Comprehensive Analysis of the Immune Microenvironment Reveals that CD52 is a Marker for Breast Cancer Treatment with Immune Checkpoint Inhibitors

Background:Breast cancer (BC) is one of the most common tumors in women. Recent years, immune checkpoint inhibitors (ICIs) have brought good news to BC patients. Although significant achievements have been made through treatment with ICIs, some people who experience serious immune-related adverse events (IrAEs) are still insensitive to this approach. The response to ICI treatment depends on the type of tumor microenvironment (TME). Methods:WGCNA (weighted gene co-expression network analysis), ESTIMATE algorithm, LASSO regression analysis, survival analysis, functional enrichment analysis are conducted to analyze the BC data in the TCGA database. Immunohistochemistry was used to verify the expression of CD52 in BC.Results:WGCNA and ESTIMATE algorithm found that the CD52 is closely related to the immune microenvironment. CD52 highly expressed in various breast cancer subtypes, and patients with high expression of CD52 have longer survival time.
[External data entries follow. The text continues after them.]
/-- **The surplus is a finite real sum.**  On a rooted `7/10`-hard-core configuration `μ`, for `r > 0` and any reference level `e`, the
positive and negative parts of the `#B̄_r`-weighted local surplus recombine into the real integral
`∫_{B̄_r(0)} (rootEnergy(θ_y μ) − e)/(θ_y μ)(B̄_r(0)) dμ(y)` (a finite sum over the atoms of the ball). [folklore] -/
theorem surplus_toReal_sub_eq_integral (hμ : IsRootedHardCore (7 / 10) μ) {r : ℝ} (hr : 0 < r) (e : ℝ) :
    Integrable (fun y : E3 => (rootEnergy lennardJones (μ.map fun z : E3 => z - y) - e) /
        ((μ.map fun z : E3 => z - y) (closedBall (0 : E3) r)).toReal) (μ.restrict (closedBall (0 : E3) r)) ∧
    (∫⁻ y in closedBall (0 : E3) r, ENNReal.ofReal (rootEnergy lennardJones (μ.map fun z : E3 => z - y) - e) /
        (μ.map fun z : E3 => z - y) (closedBall (0 : E3) r) ∂μ).toReal -
      (∫⁻ y in closedBall (0 : E3) r, ENNReal.ofReal (e - rootEnergy lennardJones (μ.map fun z : E3 => z - y)) /
        (μ.map fun z : E3 => z - y) (closedBall (0 : E3) r) ∂μ).toReal =
      ∫ y in closedBall (0 : E3) r, (rootEnergy lennardJones (μ.map fun z : E3 => z - y) - e) /
        ((μ.map fun z : E3 => z - y) (closedBall (0 : E3) r)).toReal ∂μ := by
  classical
  have h7 : (0 : ℝ) < 7 / 10 := by norm_num
  obtain ⟨S, h0S, hsep, hμS⟩ := id hμ
  obtain ⟨hpm, hmm⟩ := measurable_ofReal_lennardJones_parts
  -- atoms: a.e. `y ∈ S`, re-rooted configurations are hard-core, ball counts are finite and `≥ 1`
  have hS : ∀ᵐ y ∂(μ.restrict (closedBall (0 : E3) r)), y ∈ S :=
    ae_restrict_of_ae (by rw [hμS]; exact ae_mem_of_sep h7 hsep)
  have hθ : ∀ y ∈ S, IsRootedHardCore (7 / 10) (μ.map fun z : E3 => z - y) := fun y hy =>
    hμ.map_sub (by rw [hμS]; exact (count_restrict_singleton_ne_zero_iff S y).mpr hy)
  have hNpos : ∀ ν : Measure E3, IsRootedHardCore (7 / 10) ν → ν (closedBall (0 : E3) r) ≠ 0 ∧ ν (closedBall (0 : E3) r) ≠ ∞ := by
    intro ν hν
    obtain ⟨T, h0T, hsepT, rfl⟩ := hν
    refine ⟨?_, ?_⟩
    · rw [Measure.restrict_apply measurableSet_closedBall]
      exact Measure.count_ne_zero ⟨0, mem_closedBall_self hr.le, h0T⟩
    · rw [Measure.restrict_apply measurableSet_closedBall,
        Measure.count_apply_finite _ (finite_inter_of_separated h7 hsepT (isCompact_closedBall (0 : E3) r))]
      exact ENNReal.natCast_ne_top _
  -- finiteness of `μ|B̄_r`
  haveI : IsFiniteMeasure (μ.restrict (closedBall (0 : E3) r)) := by
    refine ⟨?_⟩
    rw [Measure.restrict_apply_univ]
    exact (hNpos μ hμ).2.lt_top
  -- measurable surrogate of the integrand as a re-rooting section
  set G : Measure E3 → E3 → ℝ≥0∞ := fun ν _ => ∫⁻ z, ENNReal.ofReal (lennardJones ‖z‖) ∂ν with hG
  set G' : Measure E3 → E3 → ℝ≥0∞ := fun ν _ => ∫⁻ z, ENNReal.ofReal (-lennardJones ‖z‖) ∂ν with hG'
  set K : Measure E3 → E3 → ℝ≥0∞ := fun ν _ => ν (closedBall (0 : E3) r) with hK
  have hGm : Measurable (Function.uncurry G) := (Measure.measurable_lintegral hpm).comp measurable_fst
  have hG'm : Measurable (Function.uncurry G') := (Measure.measurable_lintegral hmm).comp measurable_fst
  have hKm : Measurable (Function.uncurry K) := (Measure.measurable_coe measurableSet_closedBall).comp measurable_fst
  have hsec := measurable_reroot_section h7 hμ hGm
  have hsec' := measurable_reroot_section h7 hμ hG'm
  have hsecK := measurable_reroot_section h7 hμ hKm
  set g : E3 → ℝ := fun y => (rootEnergy lennardJones (μ.map fun z : E3 => z - y) - e) /
    ((μ.map fun z : E3 => z - y) (closedBall (0 : E3) r)).toReal with hg
  have hgm : AEStronglyMeasurable g (μ.restrict (closedBall (0 : E3) r)) := by
    refine ⟨fun y => (((G (μ.map fun z : E3 => z - y) (-y)).toReal - (G' (μ.map fun z : E3 => z - y) (-y)).toReal) / 2 - e) /
      (K (μ.map fun z : E3 => z - y) (-y)).toReal, ?_, ?_⟩
    · exact ((((hsec.ennreal_toReal.sub hsec'.ennreal_toReal).div_const 2).sub_const e).div
        hsecK.ennreal_toReal).stronglyMeasurable
    · filter_upwards [hS] with y hy
      simp only [hg, hG, hG', hK]
      rw [(rootEnergy_eq_parts h7 (hθ y hy)).2.2]
  have hgb : ∀ᵐ y ∂(μ.restrict (closedBall (0 : E3) r)), ‖g y‖ ≤ 250 / 24 * (10 / 7) ^ 12 + 250 / 12 * (10 / 7) ^ 6 + |e| := by
    filter_upwards [hS] with y hy
    have hθy := hθ y hy
    obtain ⟨hN0, hNt⟩ := hNpos _ hθy
    have hN1 : 1 ≤ ((μ.map fun z : E3 => z - y) (closedBall (0 : E3) r)).toReal := by
      have h01 : (μ.map fun z : E3 => z - y) {(0 : E3)} = 1 := hθy.measure_zero_singleton
      have hle : (μ.map fun z : E3 => z - y) {(0 : E3)} ≤ (μ.map fun z : E3 => z - y) (closedBall (0 : E3) r) :=
        measure_mono (singleton_subset_iff.mpr (mem_closedBall_self hr.le))
      rw [h01] at hle
      have := ENNReal.toReal_mono hNt hle
      simpa using this
    have hup := rootEnergy_le_C0 hθy
    have hlo := rootEnergy_add_c0_nonneg hθy
    simp only [hg, Real.norm_eq_abs, abs_div]
    rw [abs_of_pos (show (0 : ℝ) < ((μ.map fun z : E3 => z - y) (closedBall (0 : E3) r)).toReal by linarith)]
    calc |rootEnergy lennardJones (μ.map fun z : E3 => z - y) - e| / ((μ.map fun z : E3 => z - y) (closedBall (0 : E3) r)).toReal
        ≤ |rootEnergy lennardJones (μ.map fun z : E3 => z - y) - e| := div_le_self (abs_nonneg _) hN1
      _ ≤ |rootEnergy lennardJones (μ.map fun z : E3 => z - y)| + |e| := abs_sub _ _
      _ ≤ 250 / 24 * (10 / 7) ^ 12 + 250 / 12 * (10 / 7) ^ 6 + |e| := by
          have : |rootEnergy lennardJones (μ.map fun z : E3 => z - y)| ≤ 250 / 24 * (10 / 7) ^ 12 + 250 / 12 * (10 / 7) ^ 6 :=
            abs_le.mpr ⟨by linarith, by linarith [show (0:ℝ) ≤ 250 / 12 * (10 / 7) ^ 6 by positivity]⟩
          linarith
  have hgi : Integrable g (μ.restrict (closedBall (0 : E3) r)) := Integrable.of_bound hgm _ hgb
  refine ⟨hgi, ?_⟩
  -- the two lintegrals are the positive and negative parts of `g`
  have hpos : ∫⁻ y in closedBall (0 : E3) r, ENNReal.ofReal (rootEnergy lennardJones (μ.map fun z : E3 => z - y) - e) /
      (μ.map fun z : E3 => z - y) (closedBall (0 : E3) r) ∂μ = ∫⁻ y in closedBall (0 : E3) r, ENNReal.ofReal (g y) ∂μ := by
    refine lintegral_congr_ae ?_
    filter_upwards [hS] with y hy
    obtain ⟨hN0, hNt⟩ := hNpos _ (hθ y hy)
    simp only [hg]
    rw [ENNReal.ofReal_div_of_pos (ENNReal.toReal_pos hN0 hNt), ENNReal.ofReal_toReal hNt]
  have hneg : ∫⁻ y in closedBall (0 : E3) r, ENNReal.ofReal (e - rootEnergy lennardJones (μ.map fun z : E3 => z - y)) /
      (μ.map fun z : E3 => z - y) (closedBall (0 : E3) r) ∂μ = ∫⁻ y in closedBall (0 : E3) r, ENNReal.ofReal (-g y) ∂μ := by
    refine lintegral_congr_ae ?_
    filter_upwards [hS] with y hy
    obtain ⟨hN0, hNt⟩ := hNpos _ (hθ y hy)
    simp only [hg]
    rw [← neg_div, neg_sub, ENNReal.ofReal_div_of_pos (ENNReal.toReal_pos hN0 hNt), ENNReal.ofReal_toReal hNt]
  rw [hpos, hneg, integral_eq_lintegral_pos_part_sub_lintegral_neg_part hgi]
Compared with the low-CD52 group, the high-CD52 group had more immune cell infiltration. TIMER database verification results showed that CD8+ T cells, activated memory CD4 T cells, memory B cells, γδ T cells, and Tregs were positively correlated with CD52 expression, while M2 macrophages were negatively correlated. CD52 can change the trend of TIC (CD8+ T) and tumor-associated macrophage (TAM) infiltration with respect to the survival time of breast cancer patients. Based on the expression of CD52, we explored the relationship between CD52 and the adaptive immune response (AIR). CD52 is a marker of AIR stratification in breast cancer patients. We constructed a CD52-related adaptive immune response gene signature (CD52rAIRGsig) which is an independent prognostic factor for breast cancer and related to genome instability and the immune cells infiltration in the TME. CD52 and CD52rAIRGsig were associated with PD-1 signaling and immune checkpoint inhibitor markers, which proves that patients with high CD52 expression and low risk of CD52rAIRGsig are more suitable for ICI treatment. We then screened chemotherapeutics for personalized medicine based on CD52rAIRGsig. Conclusion:Therefore, we have discovered a new marker to guide the treatment and prognosis of breast cancer patients with ICIs. This provides a combined treatment strategy including different combinations of ICIs combined with chemotherapeutic drugs to treat breast cancer.